By Melissa J. Anderson

Yesterday the Senate Judiciary Committee voted in favor of the Respect for Marriage Act. The act is designed to repeal the 1994 Defense of Marriage Act, which bans the federal government from recognizing same-sex marriage. Not only does the act prevent same-sex couples married in one state from having that marriage recognized in another that does not allow same-sex marriage, but it also creates a number of issues for same-sex couples immigrating to the United States.

The vote in the senate comes at the heels of a huge declaration against DOMA by big business last week, when 70 companies, firms, organizations, and municipalities filed a brief against the act. The list includes names like BNY Mellon, CBS, Google, Microsoft, and Xerox.

The companies signing the brief said they want DOMA repealed. Here are three reasons why.

1. The Cost

According to the companies that signed the brief, not only does DOMA force them to treat employees unequally, but it also comes at a cost – and they don’t want to have to pay it. The Advocate reported:

“The companies say DOMA ‘forces’ them ‘to investigate the gender of the spouses of our lawfully married employees and then to single out those employees with a same-sex spouse.’ For example, HIPPA laws usually consider marriage a ‘qualifying event’ that automatically enrolls a spouse in an employee’s health insurance. Companies now spend time and money weeding out any gay employees who get married.”
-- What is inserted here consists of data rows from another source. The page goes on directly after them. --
/-! ### The main theorem -/

set_option maxHeartbeats 1600000 in
/-- **Soundness of the Stage-C first-prime certificate.** If `c.check = true` then the first-prime
analytic form is non-negative on `C(b)`: for every test function `g` with `tsupport g ⊆ [-b, b]`,
`0 ≤ 2 Re(ĝ(0) conj ĝ(1)) − (log π)‖g‖₂² + (1/2π) ∫ |ĝ(1/2+it)|² w₂(t) dt` (`= E₂(g)`,
`Literature.NumberTheory.LFunctions.weilFirstPrimeQuadratic`; for `b ≤ (log 3)/2` this is
`Re W(g ⋆ g̃)`, `weilQuadratic_re_eq_weilFirstPrimeQuadratic`). [folklore] -/
theorem weilFirstPrimeQuadratic_nonneg_of_check (h : c.check = true) {g : ℝ → ℂ} (hg : IsWeilTest g)
    (hsupp : tsupport g ⊆ Icc (-(c.b : ℝ)) c.b) : 0 ≤ weilFirstPrimeQuadratic g := by
  unfold weilFirstPrimeQuadratic weilFirstPrimeWeight
  obtain ⟨hcells3, hsc, hnuchk, hb0, hb1⟩ := check_spec h
  have hcells : CellsOK c.base.wL c.base.T c.cells := cellsOK_of_checkCells₃ hcells3
  obtain ⟨-, hbpos, hba, ha1q, hT, haT, hρT, hN, hκ⟩ := scalars_spec hsc
  set a : ℝ := (c.base.a0 : ℝ) with ha_def
  have hba' : ((c.b : ℚ) : ℝ) ≤ a := by rw [ha_def]; exact_mod_cast hba
  have hb0' : (0 : ℝ) < c.b := by exact_mod_cast hbpos
  have ha : 0 < a := by linarith
  have ha1 : a ≤ 1 := by rw [ha_def]; exact_mod_cast ha1q
  have hsupp' : tsupport g ⊆ Icc (-a) a := hsupp.trans (Icc_subset_Icc (by linarith) hba')
  set n := c.base.N + 1 with hn
  set nu := c.nuTab with hnu
  set M : ℕ → ℂ := weilMoment a g with hM
  set L := weilNorm1 g with hL
  set N2 := weilNorm2Sq g with hN2
  set z : ℕ → ℕ → ℝ := fun k l ↦ (conj (M k) * M l).re with hz
  have hzsym : ∀ k l, z k l = z l k := fun k l ↦ by
    rw [hz]; simp only; rw [← WeilAna.re_mul_conj_eq, mul_comm]
  have hL0 : 0 ≤ L := weilNorm1_nonneg g
  have hN20 : 0 ≤ N2 := weilNorm2Sq_nonneg g
  have hL1 : L ^ 2 ≤ 2 * a * N2 := weilNorm1_sq_le hg ha hsupp'
  -- the three terms of E(g)
  set P : ℝ := 2 * (weilMellin g 0 * conj (weilMellin g 1)).re with hP
  set A : ℝ := ∫ t : ℝ, ‖weilMellin g (1 / 2 + t * I)‖ ^ 2 *
    (Literature.Analysis.SpecialFunctions.reDigammaQuarter t - Real.sqrt 2 * Real.log 2 * Real.cos (t * Real.log 2)) with hA
  set Γ : ℝ := ∫ t : ℝ, ‖weilMellin g (1 / 2 + t * I)‖ ^ 2 * cellsGamma₂ c.base.wL c.cells t with hΓ
  -- Step A
  set ρ : ℝ := 2 * (a / 2) ^ (c.base.N + 1) / (c.base.N + 1).factorial with hρ
  have hρ0 : 0 ≤ ρ := by positivity
  have hPA : ∑ k ∈ range n, ∑ l ∈ range n,
      (2 * ((-a / 2) ^ k / k.factorial) * ((a / 2) ^ l / l.factorial)) * z k l -
      (8 * ρ + 6 * ρ ^ 2) * L ^ 2 ≤ P := WeilAna.polar_lower_bound hg ha ha1 hsupp' c.base.N
  rw [WeilCert.polar_symmetrize n a z hzsym] at hPA
  -- Step B
  have hB : (c.base.wL : ℝ) * (2 * π * N2) - Γ ≤ A := arch_lower_bound hcells hg
  -- Step C
  have hC : Γ ≤ ∑ k ∈ range n, ∑ l ∈ range n, gHat c k l * z k l + 5 * L ^ 2 * (c.nuPrimeAbs : ℝ) := by
    have := freq_integral_bound hcells hsc hg (by rwa [← ha_def])
    rw [← ha_def] at this
    exact this
  -- constants
  set q : ℝ := ((invTwoPiHi20 : ℚ) : ℝ) with hq
  set qLo : ℝ := ((invTwoPiLo20 : ℚ) : ℝ) with hqLo
  have hq1 : 1 / (2 * π) ≤ q := invTwoPiHi20_ge
  have hq0 : 0 ≤ q := invTwoPiHi20_nonneg
  have hqLo1 : qLo ≤ 1 / (2 * π) := invTwoPiLo20_le
  have hlogpi : Real.log π ≤ ((logPiHi20 : ℚ) : ℝ) := logPiHi20_ge
  have hν0 : 0 ≤ ((c.nuPrimeAbs : ℚ) : ℝ) := by
    unfold nuPrimeAbs
    have h1 : (0 : ℝ) ≤ (cellsAbsMomentQ c.base.wL c.cells (c.base.N + 1) : ℝ) := by
      rw [← (integral_stepAux_mul_powV (wL := c.base.wL) hcells.valid (c.base.N + 1)).2]
      refine integral_nonneg fun s' ↦ mul_nonneg ((stepAux_propsV (wL := c.base.wL)
        hcells.valid).1.choose_spec s').1 ?_
      have hev : Even (c.base.N + 1) := ⟨c.base.nb, by omega⟩
      rw [← hev.pow_abs]; positivity
    push_cast
    have ha0 : (0 : ℝ) ≤ (c.base.a0 : ℝ) := by rw [← ha_def]; exact ha.le
    positivity
  have hpi : 0 < 1 / (2 * π) := by positivity
  -- the signed `Γ`: `−(1/2π)Γ ≥ −qX − (q − qLo)·C₀·7·N2`
  set C₀ : ℝ := ((cellsBndMaxQ c.base.wL c.cells : ℚ) : ℝ) with hC₀
  have hC₀0 : 0 ≤ C₀ := by rw [hC₀]; exact_mod_cast cellsBndMaxQ_nonneg c.base.wL c.cells
  have hγabs : ∀ t, |cellsGamma₂ c.base.wL c.cells t| ≤ C₀ := fun t ↦ by
    rw [hC₀]; exact abs_cellsGamma₂_le_bndMax hcells t
  set ind : ℝ → ℝ := Set.indicator (Icc (-(c.base.T : ℝ)) c.base.T) (fun _ ↦ (1 : ℝ)) with hind
  have hind01 : ∀ t, 0 ≤ ind t ∧ ind t ≤ 1 := fun t ↦ by
    rw [hind]; by_cases ht : t ∈ Icc (-(c.base.T : ℝ)) c.base.T
    · rw [Set.indicator_of_mem ht]; norm_num
    · rw [Set.indicator_of_notMem ht]; norm_num
  have hindm : Measurable ind := by rw [hind]; exact measurable_const.indicator measurableSet_Icc
  set PiT : ℝ := ∫ t : ℝ, ‖weilMellin g (1 / 2 + t * I)‖ ^ 2 * ind t with hPiT
  have hiPiT : Integrable fun t : ℝ ↦ ‖weilMellin g (1 / 2 + t * I)‖ ^ 2 * ind t :=
    integrable_norm_sq_weilMellin_mul hg hindm (A := 1) (B := 0) zero_le_one le_rfl fun t ↦ by
      rw [zero_mul, add_zero, abs_of_nonneg (hind01 t).1]; exact (hind01 t).2
  obtain ⟨BΓ, hBΓ0, hBΓ⟩ := exists_abs_cellsGamma₂_le c.base.wL c.cells
  have hiΓ : Integrable fun t : ℝ ↦ ‖weilMellin g (1 / 2 + t * I)‖ ^ 2 * cellsGamma₂ c.base.wL c.cells t :=
    integrable_norm_sq_weilMellin_mul hg (measurable_cellsGamma₂ _ _) hBΓ0 le_rfl (B := 0)
      (fun t ↦ by simpa using hBΓ t)
  have hPiT0 : 0 ≤ PiT := integral_nonneg fun t ↦ mul_nonneg (sq_nonneg _) (hind01 t).1
  have hPiTle : PiT ≤ 7 * N2 := by
    have h1 : PiT ≤ ∫ t : ℝ, ‖weilMellin g (1 / 2 + t * I)‖ ^ 2 :=
      integral_mono hiPiT (integrable_norm_sq_weilMellin_half_line hg) fun t ↦ by
        simpa using mul_le_mul_of_nonneg_left (hind01 t).2 (sq_nonneg ‖weilMellin g (1 / 2 + t * I)‖)
    rw [integral_norm_sq_weilMellin_half_line hg] at h1
    have h7 : 2 * π ≤ 7 := by linarith [Real.pi_lt_d2]
    nlinarith
  -- `Γ₊ = Γ + C₀ PiT ≥ 0`
  have hΓplus : 0 ≤ Γ + C₀ * PiT := by
    rw [hΓ, hPiT, ← integral_const_mul, ← integral_add hiΓ (hiPiT.const_mul _)]
    refine integral_nonneg fun t ↦ ?_
    rw [show ‖weilMellin g (1 / 2 + t * I)‖ ^ 2 * cellsGamma₂ c.base.wL c.cells t +
        C₀ * (‖weilMellin g (1 / 2 + t * I)‖ ^ 2 * ind t) =
        ‖weilMellin g (1 / 2 + t * I)‖ ^ 2 * (cellsGamma₂ c.base.wL c.cells t + C₀ * ind t) by ring]
    refine mul_nonneg (sq_nonneg _) ?_
    by_cases ht : t ∈ Icc (-(c.base.T : ℝ)) c.base.T
    · have : ind t = 1 := by rw [hind, Set.indicator_of_mem ht]
      rw [this, mul_one]
      linarith [neg_abs_le (cellsGamma₂ c.base.wL c.cells t), hγabs t]
    · have : ind t = 0 := by rw [hind, Set.indicator_of_notMem ht]
      have hT' : (c.base.T : ℝ) ≤ |t| := by
        rw [Set.mem_Icc, not_and_or, not_le, not_le] at ht
        rcases ht with ht | ht
        · linarith [neg_abs_le t, le_abs_self t, neg_le_abs t]
        · exact ht.le.trans (le_abs_self t)
      rw [this, mul_zero, add_zero, cellsGamma₂_eq_zeroV hcells hT']
  have hΓlow : -(q * (∑ k ∈ range n, ∑ l ∈ range n, gHat c k l * z k l + 5 * L ^ 2 * (c.nuPrimeAbs : ℝ))) -
      (q - qLo) * C₀ * (7 * N2) ≤ -(1 / (2 * π) * Γ) := by
    have e : -(1 / (2 * π) * Γ) = -(1 / (2 * π)) * (Γ + C₀ * PiT) + 1 / (2 * π) * (C₀ * PiT) := by ring
    rw [e]
    have h1 : -q * (Γ + C₀ * PiT) ≤ -(1 / (2 * π)) * (Γ + C₀ * PiT) := by nlinarith
    have h2 : qLo * (C₀ * PiT) ≤ 1 / (2 * π) * (C₀ * PiT) :=
      mul_le_mul_of_nonneg_right hqLo1 (mul_nonneg hC₀0 hPiT0)
    have h3 : q * Γ ≤ q * (∑ k ∈ range n, ∑ l ∈ range n, gHat c k l * z k l + 5 * L ^ 2 * (c.nuPrimeAbs : ℝ)) :=
      mul_le_mul_of_nonneg_left hC hq0
    have hqq : 0 ≤ q - qLo := by linarith [invTwoPiLo20_le_invTwoPiHi20]
    have h4 : (q - qLo) * C₀ * PiT ≤ (q - qLo) * C₀ * (7 * N2) :=
      mul_le_mul_of_nonneg_left hPiTle (mul_nonneg hqq hC₀0)
    nlinarith
  -- combine A, B, C
  have hB' : (c.base.wL : ℝ) * N2 - 1 / (2 * π) * Γ ≤ 1 / (2 * π) * A := by
    calc (c.base.wL : ℝ) * N2 - 1 / (2 * π) * Γ = 1 / (2 * π) * ((c.base.wL : ℝ) * (2 * π * N2) - Γ) := by
          field_simp
      _ ≤ 1 / (2 * π) * A := mul_le_mul_of_nonneg_left hB hpi.le
  have h5 : Real.log π * N2 ≤ ((logPiHi20 : ℚ) : ℝ) * N2 := mul_le_mul_of_nonneg_right hlogpi hN20
  have step1 : ∑ k ∈ range n, ∑ l ∈ range n,
      ((if k % 2 = l % 2 then
        (-1 : ℝ) ^ k * 2 * ((a / 2) ^ k / k.factorial) * ((a / 2) ^ l / l.factorial) else 0) -
        q * gHat c k l) * z k l +
      ((c.base.wL : ℝ) - (logPiHi20 : ℚ) - 7 * (q - qLo) * C₀) * N2 -
      ((8 * ρ + 6 * ρ ^ 2) + 5 * q * (c.nuPrimeAbs : ℝ)) * L ^ 2 ≤ P - Real.log π * N2 + 1 / (2 * π) * A := by
    have e1 : ∑ k ∈ range n, ∑ l ∈ range n,
        ((if k % 2 = l % 2 then
          (-1 : ℝ) ^ k * 2 * ((a / 2) ^ k / k.factorial) * ((a / 2) ^ l / l.factorial) else 0) -
          q * gHat c k l) * z k l =
        ∑ k ∈ range n, ∑ l ∈ range n,
          (if k % 2 = l % 2 then
            (-1 : ℝ) ^ k * 2 * ((a / 2) ^ k / k.factorial) * ((a / 2) ^ l / l.factorial) else 0) * z k l -
        q * ∑ k ∈ range n, ∑ l ∈ range n, gHat c k l * z k l := by
      rw [Finset.mul_sum, ← Finset.sum_sub_distrib]
      refine Finset.sum_congr rfl fun k _ ↦ ?_
      rw [Finset.mul_sum, ← Finset.sum_sub_distrib]
      refine Finset.sum_congr rfl fun l _ ↦ ?_
      ring
    rw [e1]
    linarith [hPA, hB', hΓlow, h5]
  -- rounding of the matrix and of the moment table, together: `|prQ − Pexact| ≤ δ`
  have hMk : ∀ k, ‖M k‖ ≤ L := fun k ↦ norm_weilMoment_le hg ha hsupp' k
  set q6 : ℝ := ((invTwoPiHi : ℚ) : ℝ) with hq6
  have hq60 : 0 ≤ q6 := invTwoPiHi_nonneg
  set δ : ℝ := 1 / 2 ^ c.base.pg + q6 * (1 / 2 ^ c.pnu) with hδ
  have hδ0 : 0 ≤ δ := by rw [hδ]; positivity
  have hround : ∑ k ∈ range n, ∑ l ∈ range n, ((c.base.prQ nu k l : ℚ) : ℝ) * z k l -
      ∑ k ∈ range n, ∑ l ∈ range n,
        ((if k % 2 = l % 2 then
          (-1 : ℝ) ^ k * 2 * ((a / 2) ^ k / k.factorial) * ((a / 2) ^ l / l.factorial) else 0) -
          q * gHat c k l) * z k l ≤ δ * (n : ℝ) ^ 2 * L ^ 2 := by
    refine quad_rounding_le' n (fun k l ↦ ((c.base.prQ nu k l : ℚ) : ℝ)) _ δ L hδ0 (fun k hk l hl ↦ ?_) M hMk
    have h1 : |((c.base.prQ nu k l : ℚ) : ℝ) - ((c.base.pmQ nu k l : ℚ) : ℝ)| ≤ 1 / 2 ^ c.base.pg := by
      rw [abs_sub_comm]
      unfold WeilCert.prQ
      exact abs_cast_sub_ratRd_le c.base.pg (c.base.pmQ nu k l)
    have h2q := abs_pmQ_sub_pmQexact_le hnuchk (by omega : k < c.base.N + 1) (by omega : l < c.base.N + 1)
    have h2 : |((c.base.pmQ nu k l : ℚ) : ℝ) - ((pmQexact c k l : ℚ) : ℝ)| ≤ q6 * (1 / 2 ^ c.pnu) := by
      have h := (Rat.cast_le (K := ℝ)).2 h2q
      rw [hnu, hq6]
      push_cast at h ⊢
      exact h
    have h3 : ((pmQexact c k l : ℚ) : ℝ) =
        (if k % 2 = l % 2 then
          (-1 : ℝ) ^ k * 2 * ((a / 2) ^ k / k.factorial) * ((a / 2) ^ l / l.factorial) else 0) -
          q * gHat c k l := by
      rw [pmQexact_cast, ha_def, hq]
    rw [hδ, ← h3]
    exact (abs_sub_le _ _ _).trans (add_le_add h1 h2)
  -- κ_exact
  have hcoef : 0 ≤ (8 * ρ + 6 * ρ ^ 2) + 5 * q * (c.nuPrimeAbs : ℝ) + δ * (n : ℝ) ^ 2 :=
    add_nonneg (add_nonneg (by positivity) (mul_nonneg (mul_nonneg (by norm_num) hq0) hν0)) (by positivity)
  have hkex : ((c.kappaExact : ℚ) : ℝ) =
      ((c.base.wL : ℝ) - (logPiHi20 : ℚ) - 7 * (q - qLo) * C₀) -
        2 * a * ((8 * ρ + 6 * ρ ^ 2) + 5 * q * (c.nuPrimeAbs : ℝ) + δ * (n : ℝ) ^ 2) := by
    rw [hρ, hq, hqLo, hC₀, hn, ha_def, hδ, hq6]
    unfold kappaExact WeilCert.etaP WeilCert.rhoE
    push_cast
    ring
  have hκle : ((c.kappaQ : ℚ) : ℝ) ≤ ((c.kappaExact : ℚ) : ℝ) := by
    unfold kappaQ; exact_mod_cast ratRd_le c.base.pg _
  have hκ0 : (0 : ℝ) ≤ ((c.kappaQ : ℚ) : ℝ) := by exact_mod_cast hκ
  -- E ≥ Σ pr z + κ N2
  have step3 : ∑ k ∈ range n, ∑ l ∈ range n, ((c.base.prQ nu k l : ℚ) : ℝ) * z k l +
      ((c.kappaQ : ℚ) : ℝ) * N2 ≤ P - Real.log π * N2 + 1 / (2 * π) * A := by
    have h1 : ((c.kappaQ : ℚ) : ℝ) * N2 ≤ ((c.kappaExact : ℚ) : ℝ) * N2 :=
      mul_le_mul_of_nonneg_right hκle hN20
    rw [hkex] at h1
    have h2 := mul_le_mul_of_nonneg_left hL1 hcoef
    linarith [step1, hround, h1, h2]
  -- Bessel and the algebraic core
  have hbes : 2 * (∑ k ∈ range n, conj (c.base.uVec M k) * M k).re -
      (∑ k ∈ range n, ∑ l ∈ range n, conj (c.base.uVec M k) * c.base.uVec M l * (gramH a k l : ℂ)).re ≤ N2 :=
    weilNorm2Sq_ge_bessel hg ha hsupp' n (c.base.uVec M)
  have hcore : 0 ≤ (∑ k ∈ range n, ∑ l ∈ range n, ((c.base.prQ nu k l : ℚ) : ℝ) * z k l) +
      ((c.kappaQ : ℚ) : ℝ) *
        (2 * (∑ k ∈ range n, conj (c.base.uVec M k) * M k).re -
          (∑ k ∈ range n, ∑ l ∈ range n,
            conj (c.base.uVec M k) * c.base.uVec M l * (gramH a k l : ℂ)).re) := by
    have := WeilCert.core_nonnegK (c := c.base) (nu := nu) (κ := c.kappaQ) hN hb0 hb1 a ha_def.symm M
    rw [← hn] at this
    exact this
  have h4 := mul_le_mul_of_nonneg_left hbes hκ0
  linarith [step3, h4, hcore]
They say the extra administrative costs are unfair and impact HR, payroll, and benefits administration. They also muck up IT and bookkeeping systems so much that some companies have to hire compliance experts to fix the issues created by DOMA.

2. The Employees

By signing the brief and showing support for gay and lesbian employees, companies are able to brand themselves as progressive employers – and this support is well received by LGBT employees and potential employees.

It attracts high performing straight individuals as well – especially those of the millennial generation – who want to see their companies treating employees fairly. Out & Equal Workplace Advocates recently released the results of a survey showing that 74% of straight respondents agreed or strongly agreed that “an employee should be judged on performance rather than sexual orientation.”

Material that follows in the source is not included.